- Exercise details -
From the line with "smooth of relative" through the line with "its own algebraic", repeat the entries verbatim, both end lines included, and add nothing.

***** Excerpted data *****

/-- In the canonical algebraic chart of the smooth scheme `Y` at `P` (`ComplexPoints.algebraicChart`,
a choice from the tree's PROVED `exists_algebraicChart_holds`), the affine coordinates of the
embedding are `C^ω`. [cite: SerreGAGA1956, §2 n°5 Prop. 2] -/
theorem contDiffOn_affineCoordsInChart_algebraicChart (P : ComplexPoints Y) (i : Fin (n + 2)) :
    ContDiffOn ℂ ω (affineCoordsInChart ι (ComplexPoints.algebraicChart Y m P) i)
      (affineCoordsDomain ι (ComplexPoints.algebraicChart Y m P) i) :=
  contDiffOn_affineCoordsInChart ι _ i (exists_algebraicChart_holds Y m P).choose_spec.2.2

/-- **`Y(ℂ) → ℙ^{n+1}(ℂ)` is an immersion for `Y` smooth**, in the canonical algebraic atlas: for `Y`
smooth of relative dimension `m` and locally of finite type over `ℂ` and a closed immersion
`ι : Y ↪ ℙ^{n+1}_ℂ`, the affine coordinates of `ψ = hypersurfacePoint ι` read in the algebraic chart
at any `P` have injective differential wherever they are defined (Serre, GAGA §2 n°6: `Yʰ` is an
`m`-dimensional analytic submanifold of `ℙ^{n+1}(ℂ)` near each simple point).
[cite: SerreGAGA1956, §2 n°6 Prop. 3 Cor. 2, with §1 n°4 and n°5 Prop. 2] -/
theorem injective_fderiv_affineCoordsInChart_algebraicChart (P : ComplexPoints Y) (i : Fin (n + 2))
    {w₀ : Fin m → ℂ} (hw₀ : w₀ ∈ affineCoordsDomain ι (ComplexPoints.algebraicChart Y m P) i) :
    Function.Injective (fderiv ℂ (affineCoordsInChart ι (ComplexPoints.algebraicChart Y m P) i) w₀) := by
  obtain ⟨U, x, hsrc, hx⟩ := (exists_algebraicChart_holds Y m P).choose_spec.2.1
  exact injective_fderiv_affineCoordsInChart ι _ i U x hsrc hx
    (exists_algebraicChart_holds Y m P).choose_spec.2.2 hw₀

omit [IsClosedImmersion ι.left] in
/-- Every complex point `P` of `Y` lies in the domain of the affine coordinates of its own algebraic
chart, for the standard chart `Uᵢ ∋ ψ(P)`: `(algebraicChart P) P ∈ affineCoordsDomain`. [folklore] -/
theorem apply_mem_affineCoordsDomain_algebraicChart (P : ComplexPoints Y) {i : Fin (n + 2)}
    (hi : hypersurfacePoint ι P ∈ Projectivization.stdChartSource i) :
    ComplexPoints.algebraicChart Y m P P ∈ affineCoordsDomain ι (ComplexPoints.algebraicChart Y m P) i := by
  refine ⟨(ComplexPoints.algebraicChart Y m P).map_source (ComplexPoints.mem_algebraicChart_source Y m P), ?_⟩
  change hypersurfacePoint ι ((ComplexPoints.algebraicChart Y m P).symm
    (ComplexPoints.algebraicChart Y m P P)) ∈ Projectivization.stdChartSource i
  rwa [(ComplexPoints.algebraicChart Y m P).left_inv (ComplexPoints.mem_algebraicChart_source Y m P)]

omit [IsClosedImmersion ι.left] [LocallyOfFiniteType Y.hom] [SmoothOfRelativeDimension m Y.hom] in
/-- Every point of `ℙ ℂ ℂ^{n+2}` lies in some standard chart; in particular so does `ψ(P)`. [folklore] -/
theorem exists_hypersurfacePoint_mem_stdChartSource (P : ComplexPoints Y) :
    ∃ i : Fin (n + 2), hypersurfacePoint ι P ∈ Projectivization.stdChartSource i :=
  Projectivization.exists_rep_apply_ne_zero _

end AlgebraicChart

end Literature.AlgebraicGeometry.HodgeTheory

*****

- Solved exercise -
smooth of relative dimension `m` and locally of finite type over `ℂ` and a closed immersion
`ι : Y ↪ ℙ^{n+1}_ℂ`, the affine coordinates of `ψ = hypersurfacePoint ι` read in the algebraic chart
at any `P` have injective differential wherever they are defined (Serre, GAGA §2 n°6: `Yʰ` is an
`m`-dimensional analytic submanifold of `ℙ^{n+1}(ℂ)` near each simple point).
[cite: SerreGAGA1956, §2 n°6 Prop. 3 Cor. 2, with §1 n°4 and n°5 Prop. 2] -/
theorem injective_fderiv_affineCoordsInChart_algebraicChart (P : ComplexPoints Y) (i : Fin (n + 2))
    {w₀ : Fin m → ℂ} (hw₀ : w₀ ∈ affineCoordsDomain ι (ComplexPoints.algebraicChart Y m P) i) :
    Function.Injective (fderiv ℂ (affineCoordsInChart ι (ComplexPoints.algebraicChart Y m P) i) w₀) := by
  obtain ⟨U, x, hsrc, hx⟩ := (exists_algebraicChart_holds Y m P).choose_spec.2.1
  exact injective_fderiv_affineCoordsInChart ι _ i U x hsrc hx
    (exists_algebraicChart_holds Y m P).choose_spec.2.2 hw₀

omit [IsClosedImmersion ι.left] in
/-- Every complex point `P` of `Y` lies in the domain of the affine coordinates of its own algebraic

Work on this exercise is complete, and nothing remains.